DATA SHOWN
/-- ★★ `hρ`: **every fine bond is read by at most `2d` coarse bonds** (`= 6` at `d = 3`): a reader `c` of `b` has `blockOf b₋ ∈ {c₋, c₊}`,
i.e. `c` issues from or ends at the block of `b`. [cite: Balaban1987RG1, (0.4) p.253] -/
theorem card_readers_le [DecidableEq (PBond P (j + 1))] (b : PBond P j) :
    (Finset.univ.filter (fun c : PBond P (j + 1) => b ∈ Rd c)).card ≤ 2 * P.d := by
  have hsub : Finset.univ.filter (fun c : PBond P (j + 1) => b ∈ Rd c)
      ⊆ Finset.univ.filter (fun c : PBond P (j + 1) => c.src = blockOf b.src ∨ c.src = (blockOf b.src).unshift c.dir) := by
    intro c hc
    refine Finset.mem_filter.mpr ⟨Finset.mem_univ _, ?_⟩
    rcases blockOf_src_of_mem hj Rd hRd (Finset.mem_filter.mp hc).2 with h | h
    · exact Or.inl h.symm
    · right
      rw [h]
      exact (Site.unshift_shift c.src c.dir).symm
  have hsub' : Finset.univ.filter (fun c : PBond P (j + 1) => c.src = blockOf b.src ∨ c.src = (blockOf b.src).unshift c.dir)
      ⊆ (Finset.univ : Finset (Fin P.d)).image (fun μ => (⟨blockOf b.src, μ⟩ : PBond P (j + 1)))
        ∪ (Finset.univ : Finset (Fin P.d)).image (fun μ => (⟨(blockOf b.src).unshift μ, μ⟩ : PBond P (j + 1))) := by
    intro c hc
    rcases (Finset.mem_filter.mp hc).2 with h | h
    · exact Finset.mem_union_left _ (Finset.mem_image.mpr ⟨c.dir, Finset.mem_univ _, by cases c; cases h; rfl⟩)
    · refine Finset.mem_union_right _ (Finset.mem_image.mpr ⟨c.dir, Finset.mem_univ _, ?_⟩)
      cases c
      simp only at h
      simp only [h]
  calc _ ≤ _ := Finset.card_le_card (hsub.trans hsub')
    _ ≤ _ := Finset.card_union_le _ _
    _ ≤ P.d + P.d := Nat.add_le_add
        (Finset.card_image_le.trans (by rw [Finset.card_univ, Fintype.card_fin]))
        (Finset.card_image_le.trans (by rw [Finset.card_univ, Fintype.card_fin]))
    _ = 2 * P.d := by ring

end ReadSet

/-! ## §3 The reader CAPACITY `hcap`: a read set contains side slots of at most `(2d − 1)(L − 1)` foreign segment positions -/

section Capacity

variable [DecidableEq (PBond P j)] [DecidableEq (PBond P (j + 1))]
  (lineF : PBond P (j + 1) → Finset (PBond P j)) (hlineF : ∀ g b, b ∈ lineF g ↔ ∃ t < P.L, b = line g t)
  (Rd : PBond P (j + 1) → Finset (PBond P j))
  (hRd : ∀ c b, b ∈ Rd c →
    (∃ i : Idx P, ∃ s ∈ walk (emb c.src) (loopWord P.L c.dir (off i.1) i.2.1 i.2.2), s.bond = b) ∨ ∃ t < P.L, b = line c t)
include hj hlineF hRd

EXERCISE OBJECTIVE
No line may be skipped. Transcribe the listing above exactly.

THE ANSWER
/-- ★★ `hρ`: **every fine bond is read by at most `2d` coarse bonds** (`= 6` at `d = 3`): a reader `c` of `b` has `blockOf b₋ ∈ {c₋, c₊}`,
i.e. `c` issues from or ends at the block of `b`. [cite: Balaban1987RG1, (0.4) p.253] -/
theorem card_readers_le [DecidableEq (PBond P (j + 1))] (b : PBond P j) :
    (Finset.univ.filter (fun c : PBond P (j + 1) => b ∈ Rd c)).card ≤ 2 * P.d := by
  have hsub : Finset.univ.filter (fun c : PBond P (j + 1) => b ∈ Rd c)
      ⊆ Finset.univ.filter (fun c : PBond P (j + 1) => c.src = blockOf b.src ∨ c.src = (blockOf b.src).unshift c.dir) := by
    intro c hc
    refine Finset.mem_filter.mpr ⟨Finset.mem_univ _, ?_⟩
    rcases blockOf_src_of_mem hj Rd hRd (Finset.mem_filter.mp hc).2 with h | h
    · exact Or.inl h.symm
    · right
      rw [h]
      exact (Site.unshift_shift c.src c.dir).symm
  have hsub' : Finset.univ.filter (fun c : PBond P (j + 1) => c.src = blockOf b.src ∨ c.src = (blockOf b.src).unshift c.dir)
      ⊆ (Finset.univ : Finset (Fin P.d)).image (fun μ => (⟨blockOf b.src, μ⟩ : PBond P (j + 1)))
        ∪ (Finset.univ : Finset (Fin P.d)).image (fun μ => (⟨(blockOf b.src).unshift μ, μ⟩ : PBond P (j + 1))) := by
    intro c hc
    rcases (Finset.mem_filter.mp hc).2 with h | h
    · exact Finset.mem_union_left _ (Finset.mem_image.mpr ⟨c.dir, Finset.mem_univ _, by cases c; cases h; rfl⟩)
    · refine Finset.mem_union_right _ (Finset.mem_image.mpr ⟨c.dir, Finset.mem_univ _, ?_⟩)
      cases c
      simp only at h
      simp only [h]
  calc _ ≤ _ := Finset.card_le_card (hsub.trans hsub')
    _ ≤ _ := Finset.card_union_le _ _
    _ ≤ P.d + P.d := Nat.add_le_add
        (Finset.card_image_le.trans (by rw [Finset.card_univ, Fintype.card_fin]))
        (Finset.card_image_le.trans (by rw [Finset.card_univ, Fintype.card_fin]))
    _ = 2 * P.d := by ring

end ReadSet

/-! ## §3 The reader CAPACITY `hcap`: a read set contains side slots of at most `(2d − 1)(L − 1)` foreign segment positions -/

section Capacity

variable [DecidableEq (PBond P j)] [DecidableEq (PBond P (j + 1))]
  (lineF : PBond P (j + 1) → Finset (PBond P j)) (hlineF : ∀ g b, b ∈ lineF g ↔ ∃ t < P.L, b = line g t)
  (Rd : PBond P (j + 1) → Finset (PBond P j))
  (hRd : ∀ c b, b ∈ Rd c →
    (∃ i : Idx P, ∃ s ∈ walk (emb c.src) (loopWord P.L c.dir (off i.1) i.2.1 i.2.2), s.bond = b) ∨ ∃ t < P.L, b = line c t)
include hj hlineF hRd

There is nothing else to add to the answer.